We ran AgentPex's full seven-evaluator pipeline (gpt-5-mini at temperature 1.0, paper config) on the same 22 simulations Pisama's spec_compliance evaluated, then joined per-trace flags. AgentPex treats aggregate_absolute_score < 100 as flagged; Pisama treats spec_compliance detected=true as flagged.

CellCountRate
Both flag2195.5%
Both clear00.0%
Pisama only00.0%
AgentPex only14.5%

21 of 22 sims (95.5%) get the same flag decision from both systems. The single disagreement (sim 287b28f7 airline) is a Pisama spec_compliance false negative: AgentPex's output_spec_eval scored 25 / 100 driven by simultaneous text-and-tool-call violations (3 instances) that the LLM-judge spec_compliance missed. Pisama's deterministic simultaneous_call_text detector independently flagged the same trace with 3 instances, so on Pisama's combined free + LLM panel the agreement is 22 of 22 (100%).

No sim is missed by both systems.
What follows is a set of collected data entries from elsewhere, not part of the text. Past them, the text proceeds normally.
import Summits.Ventures.HodgeKum4.Theorems.KummerFixedLocusFixedPointForm
import Summits.Ventures.HodgeKum4.Theorems.KummerFixedLocusKummerPointTransport
import Literature.AlgebraicGeometry.GroupActions.FixedPointScheme
import Mathlib.CategoryTheory.Limits.VanKampen
import Mathlib.CategoryTheory.Extensive
import Mathlib.AlgebraicGeometry.Limits
import Mathlib.CategoryTheory.Limits.Constructions.Over.Connected
import HarnessLib

/-!
# From "the fixed points of `g` are finitely many reduced points, exactly one on `W`" to the
fixed-point form of I1geo (cell `hodge-kum4`, seat p2 — the Kummer-point ASSEMBLY lemma)

HONEST FRAMING.  Nothing here proves I1geo or the Hodge conjecture.  General-purpose plumbing
(§A category theory, §B schemes over `ℂ`), then the assembly (§C): if the fixed-point scheme
`j : F ⟶ X` of `⟨g⟩` is the COPRODUCT of finitely many sections `x k : Spec ℂ ⟶ F` (split finite
étale — the shape of the printed Kummer-point input, Oguiso 2020 Prop. 3.6:
`Hyperkaehler.Oguiso2020_fixedPointScheme_translation_generalizedKummerFour`) and EXACTLY ONE of the
points `x k ≫ j` lies on the closed subscheme `i : W ⟶ X`, then the `g`-fixed part of `W` is one
reduced point (the fixed-point form of `KummerFixedLocusFixedPointForm`).  Ingredients: coproducts
of schemes are universal (Mathlib: `Scheme` is finitary extensive), transferred to `Over (Spec ℂ)`
through the forgetful functor; a closed subscheme of `Spec ℂ` is empty or everything.
§D applies this at the generalized Kummer varieties `K⁴(A)`:
`kum4FixedFourfoldMeetsTranslates_atKummerPoints_of_split_of_count` (Oguiso's split shape + the
printed `|Γ| = 625` + the POINT COUNT "exactly one of the `125` fixed points of `g` lies on `W₀`"
⇒ I1geo at every `K⁴(A)`), and `hc_kum4Type_of_L1_of_count` — the rung H3 (and its powers form)
from thirteen printed statements (eleven refereed facts, the cohomological transport, Oguiso's
fixed points), p1's L1, and that point count ALONE as the non-print residual.  Everything is
CONDITIONAL on the named inputs; the point count is the cell's elementary, unpublished Kummer-point
statement (the coset `⟨u⟩` is the only `(−1)`-symmetric `⟨u⟩`-coset in `A[5]`, and lies on `W₀`).
-/

noncomputable section

open CategoryTheory CategoryTheory.Limits MonoidalCategory CartesianMonoidalCategory
open Literature.AlgebraicGeometry

namespace Summit.Ventures.HodgeKum4

/-! ### §A Category theory: maps into a universal coproduct -/

section CategoryTheory

universe v u

variable {C : Type u} [Category.{v} C] {ι : Type*} {P : ι → C}

/-- In a cofan that is a colimit, if all components but `k₀` are initial then the injection of
`k₀` is an isomorphism. -/
theorem isIso_inj_of_isInitial [DecidableEq ι] {d : Cofan P} (hd : IsColimit d) (k₀ : ι)
    (h0 : ∀ i, i ≠ k₀ → IsInitial (P i)) : IsIso (d.inj k₀) := by
  -- the candidate inverse: identity on the `k₀` component, the unique map on the others
  let φ : ∀ i, P i ⟶ P k₀ := fun i =>
    if h : i = k₀ then eqToHom (congrArg P h) else (h0 i h).to (P k₀)
  have hφ : φ k₀ = 𝟙 (P k₀) := by simp [φ]
  refine ⟨⟨Cofan.IsColimit.desc hd φ, ?_, ?_⟩⟩
  · rw [Cofan.IsColimit.fac, hφ]
  · refine Cofan.IsColimit.hom_ext hd _ _ fun i => ?_
    rw [← Category.assoc, Cofan.IsColimit.fac, Category.comp_id]
    by_cases hi : i = k₀
    · subst hi
      rw [hφ, Category.id_comp]
    · exact (h0 i hi).hom_ext _ _

/-- **Maps into a universal coproduct with all but one fibre empty.**  Let `a` be a universal
colimit cofan of `X : ι → C` (`IsUniversalColimit a`) and `t : T ⟶ a.pt`.  If the pull-backs
`Q i` of `t` along the injections `a.inj i` are initial for all `i ≠ k₀`, then `t` factors through
`a.inj k₀`. -/
theorem exists_fac_of_isUniversalColimit [DecidableEq ι] {X : ι → C} {a : Cofan X}
    (hau : IsUniversalColimit a) {T : C} (t : T ⟶ a.pt) (Q : ι → C) (p : ∀ i, Q i ⟶ T)
    (q : ∀ i, Q i ⟶ X i) (hQ : ∀ i, IsPullback (p i) (q i) t (a.inj i)) (k₀ : ι)
    (h0 : ∀ i, i ≠ k₀ → IsInitial (Q i)) :
    ∃ s : T ⟶ X k₀, t = s ≫ a.inj k₀ := by
  -- the pull-backs form a coproduct decomposition of `T`
  have hT : Nonempty (IsColimit (Cofan.mk T p)) :=
    hau.nonempty_isColimit_of_isPullback_left (f := fun i => a.inj i) (u := 𝟙 a.pt) (v := t) p q hQ
      (IsPullback.of_horiz_isIso (fst := 𝟙 T) (snd := t) (f := t) (g := 𝟙 a.pt) ⟨by simp⟩)
      (Cofan.mk T p) (Iso.refl T) (by simp)
      (fun i => by change p i ≫ 𝟙 T ≫ 𝟙 T = p i; simp only [Category.comp_id])
      (fun i => by change p i ≫ 𝟙 T ≫ t = q i ≫ a.inj i; rw [Category.id_comp]; exact (hQ i).w)
  obtain ⟨hT⟩ := hT
  haveI : IsIso (p k₀) := isIso_inj_of_isInitial hT k₀ h0
  refine ⟨inv (p k₀) ≫ q k₀, ?_⟩
  rw [Category.assoc, ← (hQ k₀).w, IsIso.inv_hom_id_assoc]

end CategoryTheory

/-! ### §B Schemes over a base: transfer through the forgetful functor; empty fibres -/

section Schemes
Either the LLM-as-judge layer fires (most cases) or the deterministic structural check fires (the 1 disagreement). This is direct empirical support for running both layers rather than picking one.

Cost and runtime

AgentPex reports ~9 API calls, ~77k tokens, and ~139 seconds per trace at roughly $0.019 per trace. Pisama's six free detectors run with zero LLM cost across the full 450-trace corpus. Pisama's LLM detector (specification_compliance) costs ~$0.07 per trace at ~25 seconds. The two pipelines target different points on the cost / depth curve; running both is additive, not exclusive.

Where the two pipelines diverge

AgentPex's strength is automated specification extraction from system prompts: anything that can be stated as a prompt rule (must / must not / always / never / if-then) becomes a checkable constraint. The approach is general for single-agent, single-prompt traces with well-formed tool schemas.
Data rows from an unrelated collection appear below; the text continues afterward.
/-! ## Rows: dissociation separates the pieces -/

/-- DISSOCIATION FOR PATTERNS: two option patterns whose tag sums have the same ordinate coincide. [folklore] -/
theorem eq_of_row_eq {n : ℕ} (T : Fin n → Finset (Fin 2 →₀ ℕ))
    (hd : ∀ (I I' : Finset (Fin n)) (κ κ' : Fin n → (Fin 2 →₀ ℕ)), (∀ i ∈ I, κ i ∈ T i) →
      (∀ i ∈ I', κ' i ∈ T i) → ∑ i ∈ I, (κ i) 1 = ∑ i ∈ I', (κ' i) 1 → I = I' ∧ ∀ i ∈ I, κ i = κ' i)
    {x x' : Fin n → Option (Fin 2 →₀ ℕ)} (hx : x ∈ Fintype.piFinset fun i => Finset.insertNone (T i))
    (hx' : x' ∈ Fintype.piFinset fun i => Finset.insertNone (T i))
    (h : (∑ i, (x i).elim 0 id) 1 = (∑ i, (x' i).elim 0 id) 1) : x = x' := by
  have hT : ∀ y : Fin n → Option (Fin 2 →₀ ℕ), y ∈ Fintype.piFinset (fun i => Finset.insertNone (T i)) →
      ∀ i ∈ Finset.univ.filter (fun i => (y i).isSome), (y i).elim 0 id ∈ T i := by
    intro y hy i hi
    have hyi := Fintype.mem_piFinset.mp hy i
    simp only [Finset.mem_filter, Finset.mem_univ, true_and] at hi
    revert hi hyi; cases y i <;> simp
  have hsum : ∀ y : Fin n → Option (Fin 2 →₀ ℕ),
      ∑ i ∈ Finset.univ.filter (fun i => (y i).isSome), ((y i).elim 0 id) 1 = (∑ i, (y i).elim 0 id) 1 := by
    intro y
    rw [Finsupp.finsetSum_apply, Finset.sum_filter_of_ne]
    intro i _ hne; revert hne; cases y i <;> simp
  obtain ⟨hI, hκ⟩ := hd _ _ (fun i => (x i).elim 0 id) (fun i => (x' i).elim 0 id) (hT x hx) (hT x' hx')
    (by rw [hsum x, hsum x']; exact h)
  funext i
  have h1 := Finset.ext_iff.mp hI i
  have h2 := hκ i
  simp only [Finset.mem_filter, Finset.mem_univ, true_and] at h1 h2
  revert h1 h2; cases x i <;> cases x' i <;> simp

/-- ROW STRUCTURE: a support point `q` of `D` is seen by a piece `x` with `c_x ≠ 0`: `q = b_x + p` with `p` in the
support of the core part `S_x − S'_x`. [folklore] -/
theorem exists_piece {n : ℕ} (s s' : Fin n → MvPolynomial (Fin 2) ℂ) (T : Fin n → Finset (Fin 2 →₀ ℕ))
    (c : Fin n → (Fin 2 →₀ ℕ) → ℂ) {q : Fin 2 →₀ ℕ}
    (hq : q ∈ ((∏ i, (s i + ∑ b ∈ T i, C (c i b) * monomial b 1)) -
        ∏ i, (s' i + ∑ b ∈ T i, C (c i b) * monomial b 1)).support) :
    ∃ x ∈ Fintype.piFinset (fun i => Finset.insertNone (T i)), ∏ i, (x i).elim 1 (c i) ≠ 0 ∧
      ∑ i, (x i).elim 0 id ≤ q ∧
      q - ∑ i, (x i).elim 0 id ∈
        ((∏ i, (x i).elim (s i) (fun _ => 1)) - ∏ i, (x i).elim (s' i) (fun _ => 1)).support := by
  classical
  rw [mem_support_iff, coeff_diff] at hq
  obtain ⟨x, hx, hne⟩ := Finset.exists_ne_zero_of_sum_ne_zero hq
  refine ⟨x, hx, left_ne_zero_of_mul hne, ?_⟩
  have h := right_ne_zero_of_mul hne
  split_ifs at h with hle
  exacts [⟨hle, mem_support_iff.mpr h⟩, absurd rfl h]

/-- ALIVE PIECES ARE VISIBLE: if `c_x ≠ 0` and `p` is in the support of `S_x − S'_x`, then `b_x + p ∈ supp D`
(no other piece lives on that row, by dissociation). [folklore] -/
theorem add_mem_support {n : ℕ} (s s' : Fin n → MvPolynomial (Fin 2) ℂ) (T : Fin n → Finset (Fin 2 →₀ ℕ))
    (c : Fin n → (Fin 2 →₀ ℕ) → ℂ) (hs : ∀ i, ∀ q ∈ (s i).support, q 1 = 0)
    (hs' : ∀ i, ∀ q ∈ (s' i).support, q 1 = 0)
    (hd : ∀ (I I' : Finset (Fin n)) (κ κ' : Fin n → (Fin 2 →₀ ℕ)), (∀ i ∈ I, κ i ∈ T i) →
      (∀ i ∈ I', κ' i ∈ T i) → ∑ i ∈ I, (κ i) 1 = ∑ i ∈ I', (κ' i) 1 → I = I' ∧ ∀ i ∈ I, κ i = κ' i)
    {x : Fin n → Option (Fin 2 →₀ ℕ)} (hx : x ∈ Fintype.piFinset fun i => Finset.insertNone (T i))
    (hc : ∏ i, (x i).elim 1 (c i) ≠ 0) {r : Fin 2 →₀ ℕ}
    (hr : r ∈ ((∏ i, (x i).elim (s i) (fun _ => 1)) - ∏ i, (x i).elim (s' i) (fun _ => 1)).support) :
    (∑ i, (x i).elim 0 id) + r ∈ ((∏ i, (s i + ∑ b ∈ T i, C (c i b) * monomial b 1)) -
        ∏ i, (s' i + ∑ b ∈ T i, C (c i b) * monomial b 1)).support := by
  classical
  rw [mem_support_iff, coeff_diff, Finset.sum_eq_single_of_mem x hx]
  · rw [if_pos le_self_add, add_tsub_cancel_left]
    exact mul_ne_zero hc (mem_support_iff.mp hr)
  · intro x' hx' hne
    rw [mul_eq_zero, ite_eq_right_iff]
    refine Or.inr fun hle => ?_
    by_contra h
    refine hne (eq_of_row_eq T hd hx' hx ?_)
    have h1 := core_support s s' hs hs' x' _ (mem_support_iff.mpr h)
    have h2 := core_support s s' hs hs' x r hr
    have h3 := Finsupp.le_def.mp hle 1
    simp only [Finsupp.coe_add, Finsupp.coe_tsub, Pi.add_apply, Pi.sub_apply] at h1 h3
    omega

/-! ## South-west vertices: abstract counting -/

/-- South-west vertices of `A` are points of `A`. [folklore] -/
theorem sv_ncard_le_card (A : Finset (Fin 2 →₀ ℕ)) :
    {e : Fin 2 →₀ ℕ | ∃ w : Fin 2 → ℤ, 0 < w 0 ∧ 0 < w 1 ∧ e ∈ A ∧
        ∀ e' ∈ A, e' ≠ e → w 0 * (e 0 : ℤ) + w 1 * (e 1 : ℤ) < w 0 * (e' 0 : ℤ) + w 1 * (e' 1 : ℤ)}.ncard ≤
      A.card := by
  rw [← Set.ncard_coe_finset A]
  exact Set.ncard_le_ncard (by rintro e ⟨w, -, -, he, -⟩; exact he) (Finset.finite_toSet A)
Pisama covers a wider failure surface that is structurally outside spec extraction:

  • Behavioral failures not encoded as prompt rules: sycophancy, persona drift, consensus collapse, deception.
  • Metric-aware failures over numeric streams: convergence (plateau, regression, thrashing, divergence) and adaptive thinking (cost / latency disproportionate to task).
  • Multi-agent failures: coordination, communication mismatch, authority gradient, multi-chain entanglement.
  • In-app traces where there is no clean system prompt to extract specs from: the application is the spec.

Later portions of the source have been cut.